Dataset entries

Start of Block

import Summits.Ventures.LatticeQCDFlow.Scaling.HubChainTransitionLaw

/-!
HONEST FRAMING: exact (Metropolis-corrected) sampling algorithms for lattice gauge theory; figures
of merit are autocorrelation/cost numbers at stated couplings and volumes; no continuum-physics
claim.

# HubChainPersistenceForm — THE SWAP PHASE SOLVED EXACTLY, IX: THE SMITH–TIERNEY FUNCTION IN PERSISTENCE FORM, `T_n(j) = c·Σ_{j<k<m}(W_{k−1} − W_k)·H_n(β_k, β_{k−1}) + c·W_{m−1}·H_n(1, β_{m−1})`
# (`W = 1/ρ`, `H_n(x,y) = Σ_{t<n}xᵗyⁿ⁻¹⁻ᵗ`): THE RANK MASSES `R_k` DROP OUT, SINCE `β_k − β_{k−1} = c·R_k·(W_{k−1} − W_k)` EXACTLY (lean-2 GEN-39, ours)

Venture-side (OURS).  Cell `lqcd-flow` (pub-lqcd), unit `pub-lqcd-lean-2-g39`, 2026-08-30.  Chapter Y, file 9.  Setting of files 1–2.  The `n`-step law of the hub chain seen from the target is
`Pⁿ(i,j) = ρ_jT_n(max(i,j)) + β_iⁿδ_{ij}` with `T_n(j) = (1−β_jⁿ)/R_m + Σ_{k>j}(1/R_k − 1/R_{k+1})(β_kⁿ − β_jⁿ)` (file 2).  Two exact identities reorganise it:

* `hubChain_abel_rank` (Abel summation over the ranks): `(1−β_jⁿ)/R_m + Σ_{j<k<m}(1/R_k − 1/R_{k+1})(β_kⁿ − β_jⁿ) = Σ_{j<k<m}(β_kⁿ − β_{k−1}ⁿ)/R_k + (1 − β_{m−1}ⁿ)/R_m`;
* `hubChain_beta_step`: **`β_k − β_{k−1} = c·R_k·(1/ρ_{k−1} − 1/ρ_k)`** for `1 ≤ k < m`, and `1 − β_{m−1} = c·R_m/ρ_{m−1}`;
* hence, with `H_n(x,y) = Σ_{t<n}xᵗyⁿ⁻¹⁻ᵗ` (`(x−y)H_n(x,y) = xⁿ − yⁿ`), **`hubChain_T_persistence`**:
  `T_n(j) = c·Σ_{j<k<m}(1/ρ_{k−1} − 1/ρ_k)·H_n(β_k,β_{k−1}) + (c/ρ_{m−1})·H_n(1,β_{m−1})` — a PERSISTENCE-WEIGHTED sum of complete homogeneous polynomials of consecutive eigenvalues,
  with non-negative weights `W_{k−1} − W_k` and `W_{m−1}`, and NO `R`'s;
* `hubChain_H_nonneg`, `hubChain_H_mono` (`H_n` is non-negative and non-decreasing in each argument on `[0,∞)²`).

Reading (no numerics implied): in this form the dependence of the `j`-attempt laws on the depth of ONE particle `s` is transparent whenever the target is deeper than `s`: the weights at
ranks `> s` do not see `ρ_s`, and every `β_k` (`k > s`) decreases linearly in `ρ_s` at rate `c/ρ_k` — file 10 turns this into per-step domination at deep targets.  Literature grade (cell
rule): OWN, elementary; nothing cited; no new bib keys.
-/

open Finset

namespace Summit.Ventures.LatticeQCDFlow.Scaling

section PersistenceForm
variable {m : ℕ} {ρ R β : ℕ → ℝ} {c : ℝ} {T : ℕ → ℕ → ℝ} {H : ℕ → ℝ → ℝ → ℝ}

/-- **Abel summation over the ranks** (pure algebra): for any `A, b : ℕ → ℝ`, any `cc`, and `m = j+1+d`,
`(cc − b_j)A_m + Σ_{k∈[j+1,m)}(A_k − A_{k+1})(b_k − b_j) = Σ_{k∈[j+1,m)}A_k(b_k − b_{k−1}) + A_m(cc − b_{m−1})`. [ours] -/
theorem hubChain_abel_rank (A b : ℕ → ℝ) (j : ℕ) : ∀ (d : ℕ) (cc : ℝ),
    (cc - b j) * A (j + 1 + d) + ∑ k ∈ Ico (j + 1) (j + 1 + d), (A k - A (k + 1)) * (b k - b j)
      = (∑ k ∈ Ico (j + 1) (j + 1 + d), A k * (b k - b (k - 1))) + A (j + 1 + d) * (cc - b (j + 1 + d - 1)) := by
  intro d
  induction d with
  | zero => intro cc; simp; ring
  | succ d ih =>
      intro cc
      rw [show j + 1 + (d + 1) = j + 1 + d + 1 by omega, Finset.sum_Ico_succ_top (by omega : j + 1 ≤ j + 1 + d),
        Finset.sum_Ico_succ_top (by omega : j + 1 ≤ j + 1 + d), show j + 1 + d + 1 - 1 = j + 1 + d by omega]
      have h := ih (b (j + 1 + d))
      rw [show j + 1 + d - 1 = j + d by omega] at h ⊢
      -- `h`: `(b_{m} − b_j)A_m + S = S' + A_m(b_m − b_{m−1})` with `m = j+1+d`
      linear_combination h

/-- **The eigenvalue step:** `β_k − β_{k−1} = c·R_k·(1/ρ_{k−1} − 1/ρ_k)` for `1 ≤ k < m`. [ours] -/
theorem hubChain_beta_step (hρ : ∀ i, 0 < ρ i) (hR : ∀ k, R k = ∑ i ∈ range k, ρ i)
    (hβ : ∀ k, β k = 1 - c * (((m - k : ℕ) : ℝ) + R k / ρ k)) {k : ℕ} (hk1 : 1 ≤ k) (hk : k < m) :
    β k - β (k - 1) = c * R k * (1 / ρ (k - 1) - 1 / ρ k) := by
  have hRk : R k = R (k - 1) + ρ (k - 1) := by
    rw [hR k, hR (k - 1), show k = (k - 1) + 1 from by omega, sum_range_succ, Nat.add_sub_cancel]
  rw [hβ k, hβ (k - 1), hRk]
  have e : (((m - (k - 1) : ℕ) : ℝ)) = ((m - k : ℕ) : ℝ) + 1 := by
    rw [show m - (k - 1) = (m - k) + 1 by omega]; push_cast; ring
  rw [e]
  have h1 := (hρ k).ne'; have h2 := (hρ (k - 1)).ne'
  field_simp
  ring

/-- The top step: `1 − β_{m−1} = c·R_m/ρ_{m−1}` (`m ≥ 1`). [ours] -/
theorem hubChain_beta_top (hR : ∀ k, R k = ∑ i ∈ range k, ρ i)
    (hβ : ∀ k, β k = 1 - c * (((m - k : ℕ) : ℝ) + R k / ρ k)) (hρm : ρ (m - 1) ≠ 0) (hm : 1 ≤ m) :
    1 - β (m - 1) = c * R m / ρ (m - 1) := by
  have hRm : R m = R (m - 1) + ρ (m - 1) := by
    rw [hR m, hR (m - 1), show m = (m - 1) + 1 from by omega, sum_range_succ, Nat.add_sub_cancel]
  rw [hβ (m - 1), show m - (m - 1) = 1 by omega, hRm]
  push_cast
  field_simp
  ring

/-- `H_n(x,y)·(x − y) = xⁿ − yⁿ` for `H_n(x,y) = Σ_{t<n}xᵗyⁿ⁻¹⁻ᵗ` (Mathlib's `geom_sum₂_mul`). [ours] -/
theorem hubChain_H_mul (hH : ∀ n x y, H n x y = ∑ t ∈ range n, x ^ t * y ^ (n - 1 - t)) (n : ℕ) (x y : ℝ) : H n x y * (x - y) = x ^ n - y ^ n := by
  rw [hH]; exact geom_sum₂_mul x y n

/-- `H_n ≥ 0` on `[0,∞)²`. [ours] -/
theorem hubChain_H_nonneg (hH : ∀ n x y, H n x y = ∑ t ∈ range n, x ^ t * y ^ (n - 1 - t)) (n : ℕ) {x y : ℝ} (hx : 0 ≤ x) (hy : 0 ≤ y) : 0 ≤ H n x y := by
  rw [hH]; exact sum_nonneg fun t _ => mul_nonneg (pow_nonneg hx t) (pow_nonneg hy _)

/-- `H_n` is non-decreasing in each argument on `[0,∞)²`. [ours] -/
theorem hubChain_H_mono (hH : ∀ n x y, H n x y = ∑ t ∈ range n, x ^ t * y ^ (n - 1 - t)) (n : ℕ) {x y x' y' : ℝ} (hx : 0 ≤ x) (hy : 0 ≤ y)
    (hxx : x ≤ x') (hyy : y ≤ y') : H n x y ≤ H n x' y' := by
  rw [hH, hH]
  exact sum_le_sum fun t _ => mul_le_mul (pow_le_pow_left₀ hx hxx t) (pow_le_pow_left₀ hy hyy _) (pow_nonneg hy _) (pow_nonneg (hx.trans hxx) t)

/-- **THE PERSISTENCE FORM OF `T_n`:** for `j < m`,
`T_n(j) = c·Σ_{j<k<m}(1/ρ_{k−1} − 1/ρ_k)·H_n(β_k,β_{k−1}) + (c/ρ_{m−1})·H_n(1,β_{m−1})`. [ours] -/
theorem hubChain_T_persistence (hρ : ∀ i, 0 < ρ i) (hR : ∀ k, R k = ∑ i ∈ range k, ρ i)
    (hβ : ∀ k, β k = 1 - c * (((m - k : ℕ) : ℝ) + R k / ρ k))
    (hT : ∀ n j, T n j = (1 - β j ^ n) / R m + ∑ k ∈ Ico (j + 1) m, (1 / R k - 1 / R (k + 1)) * (β k ^ n - β j ^ n))
    (hH : ∀ n x y, H n x y = ∑ t ∈ range n, x ^ t * y ^ (n - 1 - t)) (n : ℕ) {j : ℕ} (hj : j < m) :
    T n j = c * (∑ k ∈ Ico (j + 1) m, (1 / ρ (k - 1) - 1 / ρ k) * H n (β k) (β (k - 1))) + c / ρ (m - 1) * H n 1 (β (m - 1)) := by
  obtain ⟨d, hd⟩ : ∃ d, m = j + 1 + d := ⟨m - (j + 1), by omega⟩
  -- Abel summation with `A_k = 1/R_k`, `b_k = β_kⁿ`, `cc = 1`
  have habel := hubChain_abel_rank (fun k => 1 / R k) (fun k => β k ^ n) j d 1
  rw [← hd] at habel
  have hT' : T n j = (∑ k ∈ Ico (j + 1) m, 1 / R k * (β k ^ n - β (k - 1) ^ n)) + 1 / R m * (1 - β (m - 1) ^ n) := by
    rw [hT, ← habel]; ring
  rw [hT', mul_sum]
  have hRpos : ∀ k, 1 ≤ k → 0 < R k := fun k hk => by rw [hR k]; exact sum_pos (fun i _ => hρ i) ⟨0, mem_range.mpr (by omega)⟩
  congr 1
  · refine sum_congr rfl fun k hk => ?_
    have hk' : j + 1 ≤ k ∧ k < m := by simpa using mem_Ico.mp hk
    have hstep := hubChain_beta_step hρ hR hβ (by omega : 1 ≤ k) hk'.2
    have hmul := hubChain_H_mul hH n (β k) (β (k - 1))
    have hRk := (hRpos k (by omega)).ne'
    -- `(β_kⁿ − β_{k−1}ⁿ)/R_k = H·(β_k − β_{k−1})/R_k = c·(1/ρ_{k−1} − 1/ρ_k)·H`
    rw [← hmul, hstep]
    field_simp
  · have hmul := hubChain_H_mul hH n 1 (β (m - 1))
    have htop := hubChain_beta_top hR hβ (hρ (m - 1)).ne' (by omega : 1 ≤ m)
    have hRm := (hRpos m (by omega)).ne'
    have hρm := (hρ (m - 1)).ne'
    rw [one_pow] at hmul
    rw [← hmul, htop]
    field_simp

end PersistenceForm

end Summit.Ventures.LatticeQCDFlow.Scaling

End of Block

### Your assignment
Return all lines in the entries above that carry the word "xᵗyⁿ".

### Answer to the problem
# (`W = 1/ρ`, `H_n(x,y) = Σ_{t<n}xᵗyⁿ⁻¹⁻ᵗ`): THE RANK MASSES `R_k` DROP OUT, SINCE `β_k − β_{k−1} = c·R_k·(W_{k−1} − W_k)` EXACTLY (lean-2 GEN-39, ours)
* hence, with `H_n(x,y) = Σ_{t<n}xᵗyⁿ⁻¹⁻ᵗ` (`(x−y)H_n(x,y) = xⁿ − yⁿ`), **`hubChain_T_persistence`**:
/-- `H_n(x,y)·(x − y) = xⁿ − yⁿ` for `H_n(x,y) = Σ_{t<n}xᵗyⁿ⁻¹⁻ᵗ` (Mathlib's `geom_sum₂_mul`). [ours] -/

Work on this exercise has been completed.